Recently I attended a wonderful event at Zaytinya. Local craft brewery D.C. Brau was invited to pair some of its signature ales to Chef Michael Costa’s Greek-inspired Mediterranean cuisine. For the full story, check out my coverage of the event for The Daily Meal.
Here is a quick slideshow of the delicious treats I tried:
Fried Mussels with Garlic Yogurt paired with a frosty glass of Model Citizen American Cream Ale.

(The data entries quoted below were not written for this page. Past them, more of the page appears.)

/-!
# Milne 1999, Prop. 3.3 / §1: the divisor classes of a complex abelian variety are EXACTLY the `2`-vectors whose
# contraction operator lies in `End⁰(A) ⊗ ℂ` — the Néron–Severi ↔ Rosati-symmetric dictionary on the carriers

Family `hodge`, layer `Literature/AlgebraicGeometry/Milne1999`, namespace
`Literature.AlgebraicGeometry.Milne1999` (D-0022). THEOREMS and four definitions WITH BODIES (no named fact,
no `sorry`; D-0026, net debt 0). Written for the cell `pub-hodgecm2` (COR-CM), seat `lit-milne`, binder table
`HOME/lit/milne.md` row M4, as step 1 of the discharge of the cited record
`Milne1999_specialLefschetzGroup_invariants_le` (`Milne1999/LefschetzGroup`): the degree-two input
"`(⊗²H)^{S(A)}` = the divisor classes" of Milne's Theorem 3.2, for EVERY complex abelian variety.

## Source, verbatim

J. S. Milne, *Lefschetz classes on abelian varieties*, Duke Math. J. 96 (1999) 639–675
[`paper:doi-10-1215-s0012-7094-99-09620-5`, held; PDF page = printed page − 638]:

* §1 p. 642 (p0004): "A divisor `D` on `A` defines a class `cl(D)` in `H²(A)(1)` and […] a skew-symmetric
  pairing `e_D : V(A) × V(A) → k(1)`. When `D` is ample, `e_D` is nondegenerate, and we let `β†` denote the
  adjoint with respect to `e_D` […]. Then `β ↦ β†` is an involution of the `k`-algebra `End_k(V(A))` whose
  restriction to `End⁰(A)` is the Rosati involution defined by `D`."
* §1 Prop. 1.3 (p. 643, p0005): "the `k`-bilinear forms `ψ : V(A) × V(A) → k` such that
  `ψ(γx, y) = ψ(x, γ†y)` for all `γ ∈ C(A)` are exactly the `k`-linear combinations of the forms `e_D`";
  Remark 1.2: "the centralizer of `C(A)` in `End_k(V(A))` is `End⁰(A) ⊗_ℚ k`."
* §3 p. 653, Prop. 3.3 with Thm. 3.2: "`(⋀²H¹(A^r))^{S(A)}` […] is the `k`-span of the divisor classes"
  (`NS(A) ⊗ k ≅ {α ∈ End⁰(A) ⊗ k | α† = α}`, Mumford §21 Application III p. 208).

## What is proved (the tree's carriers: `H¹ = H¹(A(ℂ); ℂ)`, `H² = ⋀²H¹`, `End(A)` acting by `φ^*`)

For a complex abelian variety `A` and a non-degenerate alternating scalar form `B` on `H¹(A(ℂ); ℂ)` PRESERVED
BY THE HODGE GROUP (`B = λ ∘ Q_h` for a polarization class `h` and a trivialisation `λ` of the top degree,
`exists_hodgeInvariant_bilinForm`):

* `liftTwo`, `interiorTwo`, `derivTwo`, `contractionOp` (definitions with bodies) — linear maps out of
  `H²(A(ℂ); ℂ) = ⋀²H¹` (`HasExteriorCohomologyH1`): the interior product `ι_μ(x ∪ y) = μ(y)x − μ(x)y` (the tree's
  "contraction vectors `w_c(μ)`" of `Milne1999/LefschetzGroupCentraliserInclusion`, made canonical), the derivation
  `D_X(x ∪ y) = Xx ∪ y + x ∪ Xy`, and the **contraction operator `T_c = W_c ∘ B♭`**, `T_c(v) = ι_{B(v,·)}(c)`.
* `two_smul_eq_sum_cup_interiorTwo` (`2c = Σᵢ ι_{βᵢ}(c) ∪ bᵢ`), injectivity of `c ↦ T_c`
  (`eq_zero_of_contractionOp_eq_zero`), `B`-symmetry of `T_c` (`bilin_contractionOp_apply`), equivariance
  `T_{⋀²u c} = u T_c u⁻¹` for isometries, and the derivation rule **`T_{D_X c} = X T_c + T_c X†`**
  (`contractionOp_derivTwo`), `D_{φ^*} c = (𝟙 + φ)^*c − c − φ^*c` (`derivTwo_pullbackOne`), so that `D_{φ^*}`
  preserves `B¹(A) ⊗ ℂ` (`derivTwo_mem_hodgeClassSpan`).
* **`contractionOp_mem_bicommutant`** — for `c ∈ B¹(A) ⊗ ℂ`, `T_c` lies in the bicommutant of the `φ^*` (= the
  `ℂ`-span of the `φ^*`, `End⁰(A) ⊗ ℂ` acting, by the tree's `centralizer_centralizerAlgebra_eq_span_of_riemann`
  with the PROVED `deligneMilne1982_Thm_6_20_full_holds`): `T_c` commutes with `Hg(A)(ℂ)|_{H¹}` (the tree's
  `apply_one_contraction_eq_of_mem_hodgeGroup` and the `Hg`-invariance of `B`), Deligne I Prop. 3.4 + Riemann.
* **`exists_mem_hodgeClassSpan_contractionOp_eq`** — conversely, EVERY `B`-symmetric element `S` of the
  bicommutant is `T_c` for a (unique) `c ∈ B¹(A) ⊗ ℂ`. Proof (no Néron–Severi group, no dual abelian variety):
  `J = {T_c | c ∈ B¹ ⊗ ℂ}` is a subspace of the symmetric part of the bicommutant `E`, stable under
  `T ↦ XT + TX†` for `X ∈ E` (the derivation rule and `(𝟙 + φ)^*`, `φ^*` preserve `B¹`), and contains the
  INVERTIBLE `T_{h₀}` of a polarization `h₀` (`w_{h₀}` is onto: the tree's `exists_contraction_eq`, from
  `h₀^{dim A} ≠ 0`); with `X = S T_{h₀}⁻¹ ∈ E`: `XT_{h₀} + T_{h₀}X† = 2S ∈ J`.
* **`mem_hodgeClassSpan_one_iff_contractionOp_mem_bicommutant`** — `c ∈ B¹(A) ⊗ ℂ ⟺ T_c ∈ E''`; and the form
  used downstream, `sum_smul_cupProduct_mem_hodgeClassSpan_of_mem_bicommutant`: a `2`-vector
  `Σ_l a_l x_l ∪ y_l` whose operator `v ↦ Σ_l a_l (B(v, y_l) x_l − B(v, x_l) y_l)` commutes with `C(A) ⊗ ℂ` is a
  divisor class.

## References

* [Milne1999LefschetzClasses] J. S. Milne, Lefschetz classes on abelian varieties, Duke Math. J. 96 (1999)
  639–675: §1 pp. 642–644 (e_D, †, C(A), Prop. 1.3, Remark 1.2), §3 Prop. 3.3, Thm. 3.2 (p. 653).
* [MumfordAV1970] D. Mumford, Abelian Varieties (1970), §20 Thm. 1, §21 Application III (p. 208).
* [Deligne1982HodgeCycles] P. Deligne, Hodge cycles on abelian varieties, LNM 900 (1982), I §3 Prop. 3.4, §5.
* [DeligneMilne1982Tannakian] P. Deligne, J. S. Milne, Tannakian categories, LNM 900 (1982), II Thm. 6.20.
* [LangeBirkenhake1992] H. Lange, Ch. Birkenhake, Complex Abelian Varieties (1992), Lemma 1.1.17, §1.2,
  Prop. 5.2.1 (NS ≅ symmetric endomorphisms).
* [HatcherAT2002] A. Hatcher, Algebraic Topology (2002), §3.2 Prop. 3.10, Thm. 3.11.
-/

noncomputable section

open CategoryTheory
open Literature.AlgebraicTopology.SingularHomology
open Literature.AlgebraicGeometry.HodgeTheory
open Literature.AlgebraicGeometry.Motives
open Literature.AlgebraicGeometry.VanGeemen1994 (pullbackOne hodgeGroupOne mem_hodgeGroupOne_iff hodgeClassSpan)

namespace Literature.AlgebraicGeometry.Milne1999

/-! ### §0 Alternating maps in two variables from bilinear maps -/

section AltTwo

variable {K V N : Type*} [CommRing K] [AddCommGroup V] [Module K V] [AddCommGroup N] [Module K N]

Juicy, raw Beef Kibbeh Nayyeh smeared between thin slices of radish. Both amuse-bouches were paired with a frosty glass of Model Citizen American Cream Ale. The brew’s buttered biscuit flavors provided a fantastic alternative to a bread basket.

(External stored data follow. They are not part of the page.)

/-! ## The free evolution of a weakly divergence-free tempered datum -/

section DivFree

variable {ι : Type*} [Fintype ι]

/-- **Integrability of `e^{sΔ}θ • u₀` for a field with a tempered distribution** and a real test
function `θ`, `s > 0`: `e^{sΔ}θ` is (the real part of) a Schwartz function
(`schwartz_heatSemigroup_toSchwartzMap_apply`), against which `u₀` is integrable
(`IsDistributionOf`). [folklore] -/
theorem integrable_heatExtension_test_smul {u₀ : E → EuclideanSpace ℝ ι}
    {U₀ : 𝓢'(E, EuclideanSpace ℂ ι)} (hU₀ : IsDistributionOf u₀ U₀) {θ : E → ℝ}
    (hθ : FunctionSpaces.IsTestFunctionOn (⊤ : TopologicalSpace.Opens E) θ) {s : ℝ} (hs : 0 < s) :
    Integrable (fun x => UnboundedOperators.heatExtension θ s x • u₀ x) volume := by
  set θS : 𝓢(E, ℂ) := (hθ.hasCompactSupport.comp_left Complex.ofReal_zero).toSchwartzMap
    (Complex.ofRealCLM.contDiff.comp hθ.contDiff) with hθS
  set ψ : 𝓢(E, ℂ) := SchwartzMap.heatSemigroup s θS with hψ
  have hψx : ∀ x, ψ x = ((UnboundedOperators.heatExtension θ s x : ℝ) : ℂ) := fun x =>
    schwartz_heatSemigroup_toSchwartzMap_apply hθ hs x
  have hint := (hU₀ ψ).1
  have hcont : Continuous (UnboundedOperators.heatExtension θ s) :=
    (UnboundedOperators.contDiff_heatExtension_of_hasCompactSupport hθ.contDiff hθ.hasCompactSupport s).continuous
  refine hint.norm.mono' (hcont.aestronglyMeasurable.smul hU₀.aestronglyMeasurable)
    (Eventually.of_forall fun x => ?_)
  rw [norm_smul, norm_smul, hψx, Complex.norm_real, FunctionSpaces.EuclideanSpace.norm_complexify]

/-- **The free evolution of a weakly divergence-free field with a tempered distribution is weakly
divergence free** (Lemarié-Rieusset 2016, Cor. 6.2: `div e^{tΔ}u₀ = e^{tΔ} div u₀ = 0`;
Koch–Tataru 2001, §3): for `θ ∈ C_c^∞`, `∫⟪e^{tΔ}u₀, ∇θ⟫ = ∫⟪u₀, e^{tΔ}∇θ⟫ = ∫ D(e^{tΔ}θ)(u₀) = 0`,
the symmetry of the caloric pairing, `e^{tΔ}∇θ = ∇(e^{tΔ}θ)`, and the weak divergence
constraint tested with the smooth Gaussian-decaying `e^{tΔ}θ`
(`IsWeaklyDivFree.integral_fderiv_apply_eq_zero`), whose integrability hypotheses hold because
`e^{tΔ}θ` and its partial derivatives are Schwartz functions. Twin of the tree's
`isWeaklyDivFree_heatExtension` (polynomially tempered data). [cite: LemarieRieusset2016, Cor. 6.2] -/
theorem isWeaklyDivFree_heatExtension_of_isDistributionOf
    {u₀ : EuclideanSpace ℝ ι → EuclideanSpace ℝ ι} {U₀ : 𝓢'(EuclideanSpace ℝ ι, EuclideanSpace ℂ ι)}
    (hU₀ : IsDistributionOf u₀ U₀) (hdiv : IsWeaklyDivFree u₀) {t : ℝ} (ht : 0 < t) :
    IsWeaklyDivFree (UnboundedOperators.heatExtension u₀ t) := by
  haveI : CompleteSpace (EuclideanSpace ℝ ι) := FiniteDimensional.complete ℝ _
  have hmeas : AEStronglyMeasurable u₀ volume := hU₀.aestronglyMeasurable
  have hG : ∀ a : ℝ, 0 < a → Integrable (fun y => UnboundedOperators.heatKernel a y * ‖u₀ y‖) volume :=
    fun a ha => by
      have h := (hU₀ (FunctionSpaces.heatKernelSchwartz (EuclideanSpace ℝ ι) a)).1.norm
      refine h.congr (Eventually.of_forall fun y => ?_)
      simp only [norm_smul, FunctionSpaces.heatKernelSchwartz_apply ha, Complex.norm_real,
        Real.norm_eq_abs, FunctionSpaces.EuclideanSpace.norm_complexify,
        abs_of_pos (UnboundedOperators.heatKernel_pos ha y)]
  intro θ hθ
  have hθ1 : ContDiff ℝ 1 θ := hθ.contDiff.of_le (by exact_mod_cast le_top)
  have hgc : Continuous (gradient θ) := continuous_gradient_of_contDiff hθ1
  have hgs : HasCompactSupport (gradient θ) :=
    (hθ.hasCompactSupport.fderiv (𝕜 := ℝ)).comp_left (g := (InnerProductSpace.toDual ℝ (EuclideanSpace ℝ ι)).symm)
      (map_zero _)
  rw [(integral_inner_heatExtension_comm_of_integrable_heatKernel hmeas hG hgc hgs ht).2]
  -- `⟪u₀, e^{tΔ}∇θ⟫ = D(e^{tΔ}θ)(u₀)`
  set Θ : EuclideanSpace ℝ ι → ℝ := UnboundedOperators.heatExtension θ t with hΘdef
  have hΘ : ContDiff ℝ ((⊤ : ℕ∞) : WithTop ℕ∞) Θ :=
    UnboundedOperators.contDiff_heatExtension_of_hasCompactSupport hθ.contDiff hθ.hasCompactSupport t
  have hpt : ∀ x, ⟪u₀ x, UnboundedOperators.heatExtension (gradient θ) t x⟫ = fderiv ℝ Θ x (u₀ x) := fun x => by
    rw [heatExtension_gradient hθ t x, inner_gradient_eq_fderiv_apply]
  simp_rw [hpt]
  -- integrability of `Θ • u₀`
  have h2 : Integrable (fun x => Θ x • u₀ x) := integrable_heatExtension_test_smul hU₀ hθ ht
  -- integrability of `DΘ(u₀)` through the coordinate expansion `DΘ(x)v = ∑ᵢ ⟪bᵢ, v⟫ ∂ᵢΘ(x)`
  set b := stdOrthonormalBasis ℝ (EuclideanSpace ℝ ι) with hb
  set θi : Fin (Module.finrank ℝ (EuclideanSpace ℝ ι)) → EuclideanSpace ℝ ι → ℝ :=
    fun i y => fderiv ℝ θ y (b i) with hθi
  have hθi_test : ∀ i, FunctionSpaces.IsTestFunctionOn (⊤ : TopologicalSpace.Opens (EuclideanSpace ℝ ι)) (θi i) := by
    intro i
    refine ⟨?_, hθ.hasCompactSupport.fderiv_apply (𝕜 := ℝ) (b i), fun _ _ => trivial⟩
    exact (hθ.contDiff.fderiv_right le_rfl).clm_apply contDiff_const
  have hΘi : ∀ i x, fderiv ℝ Θ x (b i) = UnboundedOperators.heatExtension (θi i) t x := fun i x =>
    UnboundedOperators.fderiv_heatExtension_apply_of_hasCompactSupport hθ1 hθ.hasCompactSupport t x (b i)
  have hexp : ∀ x, fderiv ℝ Θ x (u₀ x) = ∑ i, ⟪b i, u₀ x⟫ * UnboundedOperators.heatExtension (θi i) t x := by
    intro x
    conv_lhs => rw [← b.sum_repr' (u₀ x)]
    rw [map_sum]
    refine Finset.sum_congr rfl fun i _ => ?_
    rw [map_smul, smul_eq_mul, hΘi i x]
  have h1 : Integrable (fun x => fderiv ℝ Θ x (u₀ x)) := by
    have hterm : ∀ i, Integrable (fun x => ⟪b i, u₀ x⟫ * UnboundedOperators.heatExtension (θi i) t x) := by
      intro i
      have hI := integrable_heatExtension_test_smul hU₀ (hθi_test i) ht
      have hcont : Continuous (UnboundedOperators.heatExtension (θi i) t) :=
        (UnboundedOperators.contDiff_heatExtension_of_hasCompactSupport (hθi_test i).contDiff
          (hθi_test i).hasCompactSupport t).continuous
      refine hI.norm.mono' ((aestronglyMeasurable_const.inner hmeas).mul hcont.aestronglyMeasurable)
        (Eventually.of_forall fun x => ?_)
      rw [norm_mul, norm_smul, Real.norm_eq_abs, Real.norm_eq_abs]
      calc |⟪b i, u₀ x⟫| * |UnboundedOperators.heatExtension (θi i) t x|
          ≤ (‖b i‖ * ‖u₀ x‖) * |UnboundedOperators.heatExtension (θi i) t x| := by
            gcongr; exact abs_real_inner_le_norm _ _
        _ = |UnboundedOperators.heatExtension (θi i) t x| * ‖u₀ x‖ := by
            rw [b.orthonormal.1 i, one_mul, mul_comm]
    exact (integrable_finsetSum _ fun i _ => hterm i).congr (Eventually.of_forall fun x =>
      (hexp x).symm)
  exact hdiv.integral_fderiv_apply_eq_zero hmeas hΘ h1 h2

A toast to D.C. Brau’s Brewmaster Jeff Hancock! Also in attendance was D.C. Brau CEO and Co-Founder Brandon Skall (the non-bald guy with the beard in the background).

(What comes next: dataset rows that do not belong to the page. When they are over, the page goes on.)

/-- [folklore] **THE GAUGE SANDWICH** (X1-SPEC Q3c): `GradOp·PcT·GradOpᴴ = GradOp·P̂·GradOpᴴ` on the cubic fine torus of side `(m+1)·p`. -/
theorem gauge_sandwich (ha : 0 < a) :
    GradOp (fine (m + 1) (cubic 4 p)) ((m + 1 : ℕ) : ℂ) * PcT (m + 1) (cubic 4 p) ((m + 1 : ℕ) : ℂ)
        * (GradOp (fine (m + 1) (cubic 4 p)) ((m + 1 : ℕ) : ℂ))ᴴ
      = GradOp (fine (m + 1) (cubic 4 p)) ((m + 1 : ℕ) : ℂ) * PhatC m a p * (GradOp (fine (m + 1) (cubic 4 p)) ((m + 1 : ℕ) : ℂ))ᴴ :=
  gauge_sandwich_of_laws (m + 1) (cubic 4 p) (PhatC_conjTranspose m p ha) (fun _ hf => PhatC_LapS_mulVec m p ha hf)
    (PhatC_decomp m p ha)

/-- [folklore] **`Δ_a` WITH THE PERIODISED PROJECTOR** (Q4's per-volume input, no `PcT` left): on the cubic fine torus of side `(m+1)·p`,
`DeltaA (m+1) (cubic 4 p) aQ = Lap − GradOp·P̂·GradOpᴴ + aQ•(QvAdj·QvOp)` — for EVERY vector-averaging weight `aQ` and every tower weight `a > 0`
of the projector (the sandwich does not depend on `a`). -/
theorem DeltaA_eq_periodisedProjector (ha : 0 < a) (aQ : ℝ) :
    DeltaA (m + 1) (cubic 4 p) aQ
      = Lap (m + 1) (cubic 4 p) - GradOp (fine (m + 1) (cubic 4 p)) ((m + 1 : ℕ) : ℂ) * PhatC m a p
          * (GradOp (fine (m + 1) (cubic 4 p)) ((m + 1 : ℕ) : ℂ))ᴴ + (aQ : ℂ) • (QvAdj (m + 1) (cubic 4 p) * QvOp (m + 1) (cubic 4 p)) :=
  DeltaA_eq_of_laws (m + 1) (cubic 4 p) (PhatC_conjTranspose m p ha) (fun _ hf => PhatC_LapS_mulVec m p ha hf)
    (PhatC_decomp m p ha) aQ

The first appetizer was a Carpaccio of Salt Cod. Thin but juicy slices of cod on top of a creamy potato skordalia — thick potato purée with plenty of crushed garlic and vinegar. Apparently, the skordalia is a traditional accompaniment to cod in Greek cuisine. There were also cubes of root veggie, notably kohlrabi. The dish was served with The Citizen Belgian Ale. The hop added a spicy note that went great with the dish.
Next came a Papiatopita, phyllo wrapped around braised duck and foie. It was served on braised wild greens (traditionally referred to as horta in Greek cooking), which was seasoned with tons of garlic. This dish needed a beer with a backbone and got it: a glass of DC Brau’s world class Imperial IPA, On the Wings of Armageddon. Intensely hoppy and bitter, this was a very intense beer.
Family style, Spit-roasted lamb shoulder with a mash of La Ratte potatoes and wild mushrooms served on the side. The meat was wonderfully tender. Crisp end-pieces were mixed up with fattier chunks. The lamb was paired with D.C. Brau’s Exaltation Holiday Ale, which had flavors of cherry, cocoa, cinnamon, and black rye malt.
Dessert was a Chocolate baklava with Ikarian honey ice cream, paired with a snifter of Penn Quarter Porter. The harmony here was clear. The beer tasted of cocoa and nuts, both of which were also prominent in the baklava. The sweetness of the honey ice cream balanced the dank flavors of the baklava and the beer.